PROBLEM TO SOLVE
Could you transcribe all of the data word for word?

EXTRACTED MATERIAL
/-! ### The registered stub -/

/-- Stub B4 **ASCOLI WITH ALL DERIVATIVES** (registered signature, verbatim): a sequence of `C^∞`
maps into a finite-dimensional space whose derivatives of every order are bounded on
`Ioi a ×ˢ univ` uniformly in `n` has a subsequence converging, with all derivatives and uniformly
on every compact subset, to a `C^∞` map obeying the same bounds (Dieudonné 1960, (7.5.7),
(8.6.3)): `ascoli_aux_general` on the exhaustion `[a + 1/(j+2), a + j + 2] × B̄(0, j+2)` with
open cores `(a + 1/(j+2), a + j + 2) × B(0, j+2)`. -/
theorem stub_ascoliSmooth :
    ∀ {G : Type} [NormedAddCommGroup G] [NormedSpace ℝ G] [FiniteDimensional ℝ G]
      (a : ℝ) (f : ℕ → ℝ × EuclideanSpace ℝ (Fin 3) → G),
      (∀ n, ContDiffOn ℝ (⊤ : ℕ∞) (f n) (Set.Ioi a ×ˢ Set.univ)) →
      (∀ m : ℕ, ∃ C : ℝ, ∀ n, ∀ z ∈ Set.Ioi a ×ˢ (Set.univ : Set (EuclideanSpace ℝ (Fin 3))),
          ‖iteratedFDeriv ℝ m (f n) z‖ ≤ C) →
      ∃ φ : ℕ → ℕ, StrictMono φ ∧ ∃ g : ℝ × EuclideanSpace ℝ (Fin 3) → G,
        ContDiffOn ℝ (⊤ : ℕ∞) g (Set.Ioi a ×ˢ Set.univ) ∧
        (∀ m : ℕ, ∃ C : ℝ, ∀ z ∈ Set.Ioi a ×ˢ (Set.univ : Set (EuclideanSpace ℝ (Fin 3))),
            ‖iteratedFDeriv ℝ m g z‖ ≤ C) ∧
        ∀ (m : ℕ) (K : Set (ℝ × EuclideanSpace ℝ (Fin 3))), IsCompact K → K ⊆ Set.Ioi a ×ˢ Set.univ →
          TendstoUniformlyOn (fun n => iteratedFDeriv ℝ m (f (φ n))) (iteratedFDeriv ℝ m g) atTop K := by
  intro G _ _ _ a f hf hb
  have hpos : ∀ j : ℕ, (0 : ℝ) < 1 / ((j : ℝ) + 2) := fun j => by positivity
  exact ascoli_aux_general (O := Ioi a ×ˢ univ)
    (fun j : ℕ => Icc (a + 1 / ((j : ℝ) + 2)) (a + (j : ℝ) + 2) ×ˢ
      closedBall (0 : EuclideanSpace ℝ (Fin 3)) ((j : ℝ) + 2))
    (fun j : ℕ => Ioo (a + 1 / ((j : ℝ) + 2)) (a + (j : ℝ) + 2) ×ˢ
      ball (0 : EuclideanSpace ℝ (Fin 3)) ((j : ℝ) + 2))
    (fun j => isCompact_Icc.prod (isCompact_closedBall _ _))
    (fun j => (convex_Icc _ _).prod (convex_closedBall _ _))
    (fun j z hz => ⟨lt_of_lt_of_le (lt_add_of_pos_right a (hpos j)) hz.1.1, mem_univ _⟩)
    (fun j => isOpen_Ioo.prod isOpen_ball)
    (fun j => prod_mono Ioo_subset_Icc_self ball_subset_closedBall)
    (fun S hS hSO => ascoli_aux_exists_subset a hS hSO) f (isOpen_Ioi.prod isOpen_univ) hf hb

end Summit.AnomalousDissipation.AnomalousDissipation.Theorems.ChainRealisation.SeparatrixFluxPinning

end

RESULT OF THIS TASK
/-! ### The registered stub -/

/-- Stub B4 **ASCOLI WITH ALL DERIVATIVES** (registered signature, verbatim): a sequence of `C^∞`
maps into a finite-dimensional space whose derivatives of every order are bounded on
`Ioi a ×ˢ univ` uniformly in `n` has a subsequence converging, with all derivatives and uniformly
on every compact subset, to a `C^∞` map obeying the same bounds (Dieudonné 1960, (7.5.7),
(8.6.3)): `ascoli_aux_general` on the exhaustion `[a + 1/(j+2), a + j + 2] × B̄(0, j+2)` with
open cores `(a + 1/(j+2), a + j + 2) × B(0, j+2)`. -/
theorem stub_ascoliSmooth :
    ∀ {G : Type} [NormedAddCommGroup G] [NormedSpace ℝ G] [FiniteDimensional ℝ G]
      (a : ℝ) (f : ℕ → ℝ × EuclideanSpace ℝ (Fin 3) → G),
      (∀ n, ContDiffOn ℝ (⊤ : ℕ∞) (f n) (Set.Ioi a ×ˢ Set.univ)) →
      (∀ m : ℕ, ∃ C : ℝ, ∀ n, ∀ z ∈ Set.Ioi a ×ˢ (Set.univ : Set (EuclideanSpace ℝ (Fin 3))),
          ‖iteratedFDeriv ℝ m (f n) z‖ ≤ C) →
      ∃ φ : ℕ → ℕ, StrictMono φ ∧ ∃ g : ℝ × EuclideanSpace ℝ (Fin 3) → G,
        ContDiffOn ℝ (⊤ : ℕ∞) g (Set.Ioi a ×ˢ Set.univ) ∧
        (∀ m : ℕ, ∃ C : ℝ, ∀ z ∈ Set.Ioi a ×ˢ (Set.univ : Set (EuclideanSpace ℝ (Fin 3))),
            ‖iteratedFDeriv ℝ m g z‖ ≤ C) ∧
        ∀ (m : ℕ) (K : Set (ℝ × EuclideanSpace ℝ (Fin 3))), IsCompact K → K ⊆ Set.Ioi a ×ˢ Set.univ →
          TendstoUniformlyOn (fun n => iteratedFDeriv ℝ m (f (φ n))) (iteratedFDeriv ℝ m g) atTop K := by
  intro G _ _ _ a f hf hb
  have hpos : ∀ j : ℕ, (0 : ℝ) < 1 / ((j : ℝ) + 2) := fun j => by positivity
  exact ascoli_aux_general (O := Ioi a ×ˢ univ)
    (fun j : ℕ => Icc (a + 1 / ((j : ℝ) + 2)) (a + (j : ℝ) + 2) ×ˢ
      closedBall (0 : EuclideanSpace ℝ (Fin 3)) ((j : ℝ) + 2))
    (fun j : ℕ => Ioo (a + 1 / ((j : ℝ) + 2)) (a + (j : ℝ) + 2) ×ˢ
      ball (0 : EuclideanSpace ℝ (Fin 3)) ((j : ℝ) + 2))
    (fun j => isCompact_Icc.prod (isCompact_closedBall _ _))
    (fun j => (convex_Icc _ _).prod (convex_closedBall _ _))
    (fun j z hz => ⟨lt_of_lt_of_le (lt_add_of_pos_right a (hpos j)) hz.1.1, mem_univ _⟩)
    (fun j => isOpen_Ioo.prod isOpen_ball)
    (fun j => prod_mono Ioo_subset_Icc_self ball_subset_closedBall)
    (fun S hS hSO => ascoli_aux_exists_subset a hS hSO) f (isOpen_Ioi.prod isOpen_univ) hf hb

end Summit.AnomalousDissipation.AnomalousDissipation.Theorems.ChainRealisation.SeparatrixFluxPinning

end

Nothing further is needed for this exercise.